Dan Randolph poczuł, jak paski uprzęży wpijają mu się w ramiona; patrzył z przerażeniem przez okno ze swojego fotela za dwoma pilotami. Czuł, jak boli go głowa, a zatyczki filtrów w nosie uciskają. Prawie nie zauważył, jak helikopter trzęsie się i podskakuje na silnym wietrze; obserwował gęsty strumień uchodźców pełznący autostradą. To jak na wojnie, pomyślał. Tylko że wrogiem jest Matka Natura. Już powódź była wystarczającą katastrofą, ale trzęsienie ziemi całkiem pognębiło ludzi.
Dan ponownie przyłożył do oczu elektroniczną lornetkę i patrzył, szukając w tłumie zrozpaczonych, przemokniętych ludzi jednej twarzy, kobiety, po którą tu przyleciał. Niemożliwe. Tam musi być pół miliona ludzi, pomyślał. Może więcej. Znalezienie jej to byłby cud.
Helikopter podskoczył i opadł pod naporem nagłego podmuchu wiatru, a lornetka boleśnie uderzyła Dana w czoło. Zaczął krzyczeć coś do pilota i zauważył, że wpadli w kolejną falę deszczu. Grube, ciężkie krople rozpryskiwały się o okna helikoptera i Dan prawie przestał cokolwiek widzieć.
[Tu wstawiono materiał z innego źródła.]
import Literature.AlgebraicGeometry.Motives.JacobianThetaPairingOfCurveIso
import Literature.AlgebraicGeometry.Motives.JacobianGaloisCoverNorm
import Literature.AlgebraicGeometry.Motives.AbelianVarietyLevelAdjointCalculus
import Literature.AlgebraicGeometry.Motives.AbelianVarietyWeilPairingAlongIsogeny
import Literature.AlgebraicGeometry.Motives.AlgPointsMapSurjectiveAlgClosed
import Literature.AlgebraicGeometry.Motives.AbelianVarietySimpleOfIsogenyAnyField
import HarnessLib

/-!
# `p^*` is the Weil-pairing adjoint of `Nm_p` **iff** (`(p^*)^*Θ_X ≡ |Δ|·Θ_Y` on pairings) **and** (Aut `X` preserves the
# canonical pairing of `J_X`): the named fact (F-P2) split into its two classical halves, in the kernel

Layer `Literature/AlgebraicGeometry/Motives`, namespaces `Literature.AlgebraicGeometry.Motives.AbelianVariety` (§1) and
`Literature.AlgebraicGeometry.Motives.Jacobian` (§2–§4).  KERNEL ONLY: theorems; no definition, no named fact, no instance,
no `sorry`.  Nothing analytic.

## The mathematics

Let `p : X → Y = X/Δ` be a Galois cover of smooth projective complex curves, `Nm = Nm_p : J_X → J_Y` the norm,
`t : J_Y → J_X` the homomorphism pinned by `t ∘ Nm = Σ_{δ ∈ Δ} δ_*` (= `p^*`, [LangeRodriguez2022] Prop. 3.5.1), `d = |Δ|`,
and `ē_X = ē_N^{Θ_X}`, `ē_Y = ē_N^{Θ_Y}` the level pairings of the canonical principal polarisations.  The named fact
★ `Jacobian.galoisCover_pullback_isWeilPairingAdjoint_norm` (F-P2, [LangeRodriguez2022] (3.3) «`\widehat{f^*} = Nm_f`»,
[Lange2023AbelianVarietiesComplex] (4.9)) asserts **(A) `ē_X(t P, Q) = ē_Y(P, Nm Q)`**.  Two classical statements sit inside it:

* **(C) `ē_X(t P, t Q) = ē_Y(P, Q)^d`** — «`(f^*)^*Θ̃ ≡ d·Θ`» read on `N`-torsion points ([BirkenhakeLange2004] §12.3
  Lemma 12.3.1; [LangeRodriguez2022] Prop. 3.2.1 (a); [Lange2023AbelianVarietiesComplex] §5.3.2 Lemma 5.3.7);
* **(D) `ē_X(δ_* P, δ_* Q) = ē_X(P, Q)`** for `δ ∈ Aut X` — an automorphism of the curve induces an automorphism of the
  canonically polarised Jacobian (the polarisation is the intersection form of `H₁(X, ℤ)`, [Lange2023AbelianVarietiesComplex]
  §4.1.2 Prop. 4.1.2; the trivial direction of Torelli's theorem, [BirkenhakeLange2004] §11.12).

(A) ⇒ (C): `ē_X(tP, tQ) = ē_Y(P, Nm t Q) = ē_Y(P, Q^d)` by ★ `Jacobian.comp_pushforward_eq_card_zsmul` («`Nm_f ∘ f^* = d`»).
(A) ⇒ (D): ★ `Jacobian.weilPairingLevel_pushforward_iso_eq` (the fact at `Δ = 1`).  **(C) ∧ (D) ⇒ (A)** is the content of
this file (§1): since `δ_* t = t` (both sides solve the pin after `Nm`, which is right-cancellable, ★ `eq_of_pushforward_comp_eq`),
for a `d`-th root `Q′` of `Q` one has `Q = Q′^d = t(Nm Q′) · R` with `R = Q′^d · (∏_δ δ_* Q′)⁻¹`, and by (D) and `δ_* tP̃ = tP̃`,
`ē_X(t P̃, δ_* Q′) = ē_X(t P̃, Q′)` for every `δ`, so `ē_X(t P̃, R) = 1` EXACTLY (no `d`-torsion ambiguity) — the isotypic
splitting «`Δ`-fixed part ⟂ kernel of `Σ δ_*`» of a `Δ`-invariant alternating form; then (C) at the level `dN`
(`P̃^d = P`) and Lang's change of level ★ `weilPairingLevel_level_mul` (`ē_{dN}(a, b) = ē_N(a^d, b)`) give (A) at level `N`.

## What is proved

* §1 `AbelianVariety.weilPairingLevel_map_eq_map_of_norm_pin` — the GENERIC lemma over any field: abelian varieties `A`,
  `B`, divisors `Θ_A`, `Θ_B`, homomorphisms `Nm : A → B`, `t : B → A`, a finite family `u : Δ → End A` with
  `Nm ≫ t = Σ u_δ`, `t ≫ u_δ = t`, `d`-divisible point groups, (C) and (D) at level `dN` ⟹ (A) at level `N`.
* §2 `Jacobian.pushforward_act_pullback_eq` — `t ≫ δ_* = t` for the pinned `t` of a Galois cover (any field, a rational point on `X`).
* §3 `Jacobian.weilPairingLevel_pullback_norm_adjoint_of_pullback_pow_of_aut` — (C) ∧ (D) ⇒ (A) for one Galois cover of
  complex curves, binders as in the fact; `Jacobian.weilPairingLevel_map_pullback_eq_pow_card` — (A) ⇒ (C).
* §4 **`Jacobian.galoisCover_pullback_isWeilPairingAdjoint_norm_iff`** — `(F-P2) ↔ (C-statement ∧ D-statement)`, the two
  right-hand statements spelled out in full (no new `def`): (C-statement) = the fact's binders with conclusion
  `ē_X(tP, tQ) = ē_Y(P, Q)^{|Δ|}`; (D-statement) = for a smooth projective complex curve `X` with `dim J_X ≥ 1`, a
  principal Riemann theta divisor `Θ` and `e : X ≅ X`, `ē^Θ(Nm_e P, Nm_e Q) = ē^Θ(P, Q)`.

Use (cell `hodgecm-mathlib`, D-0151; crux HLiu418 = stmt-HodgeConjecture-24832, d6 line, `stub_RosH` road (P)): the
interface row VI-8 (F-P2) is thereby, in the kernel, EQUIVALENT to the conjunction of two print-shaped classical rows
(C) = [BirkenhakeLange2004, Lemma 12.3.1] and (D) = Aut-invariance of the canonical polarisation; a future in-tree proof
of VI-8 may deliver the two halves separately.  COUNT-NEUTRAL: nothing here proves (C) or (D).  HC_CM is proved only
modulo the 7 printed citations until rung 0 closes; this file moves no book by itself.

## References
* [LangeRodriguez2022] H. Lange, R. E. Rodríguez, *Decomposition of Jacobians by Prym Varieties*, LNM 2310 (2022), §3.2.1
  eq. (3.3), Prop. 3.2.1 (a) (pp. 46–47); §3.5.1 Prop. 3.5.1, Cor. 3.5.2 (p. 65).
* [BirkenhakeLange2004] C. Birkenhake, H. Lange, *Complex Abelian Varieties*, 2nd ed. (2004), §12.3 Lemma 12.3.1 (p. 372),
  §11.4 eq. (2) (p. 331), §5.1 (the Rosati involution and `φ_L`).
* [Lange2023AbelianVarietiesComplex] H. Lange, *Abelian Varieties over the Complex Numbers* (2023), §4.1.2 Prop. 4.1.2,
  §4.5.2 eq. (4.9), §5.3.2 Lemma 5.3.7.
* [Lang1983AbelianVarieties] S. Lang, *Abelian Varieties* (1983), Ch. VII §2 Prop. 3 (bilinearity), Prop. 5 (change of level).
* [MumfordAV1970] D. Mumford, *Abelian Varieties* (1970), §20 property (3) of `e_n` (p. 186).
-/

set_option autoImplicit false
Pilot przesunął przezroczyste przepierzenie sanitarne, które odcinało przedział pasażerski. Dan stłumił w sobie nagłą chęć, by zasunąć je z powrotem. Po co sterylne przegrody, jeśli i tak są narażone na kontakt z powietrzem z zewnątrz?
— Proszę pana, musimy zawrócić! — przekrzykiwał wycie silników pilot.
— Nie! — odkrzyknął Dan. — Musimy ją znaleźć! Odwracając się w fotelu tak, by znaleźć się twarzą w twarz z Danem, pilot wskazał palcem zalaną wodą szybę. — Panie Ran-dolph, może pan mnie zwolnić, jak wylądujemy, ale nie zamierzam się pakować w coś takiego.
Usiłując zobaczyć coś za poruszającymi się wycieraczkami, Dan ujrzał cztery ciemne, przerażające, lejkowate kształty wijące się po drugiej stronie wezbranej Missisipi, pył i odłamki unoszące się wszędzie tam, gdzie dotknęły ziemi. Wyglądały jak spiralne, wijące się węże przemieszczające się po ziemi, niszczące wszystko, czego dotknęły: budynki eksplodowały, drzewa wylatywały w powietrze z korzeniami, samochody fruwały jak suche liście, parki, osiedla mieszkaniowe, centra handlowe, wszystko zniszczone jednym uderzeniem bezlitosnego, bezmyślnego huraganu, rozniesione w strzępy całkowicie i bezlitośnie, jak uderzone pociskiem wroga.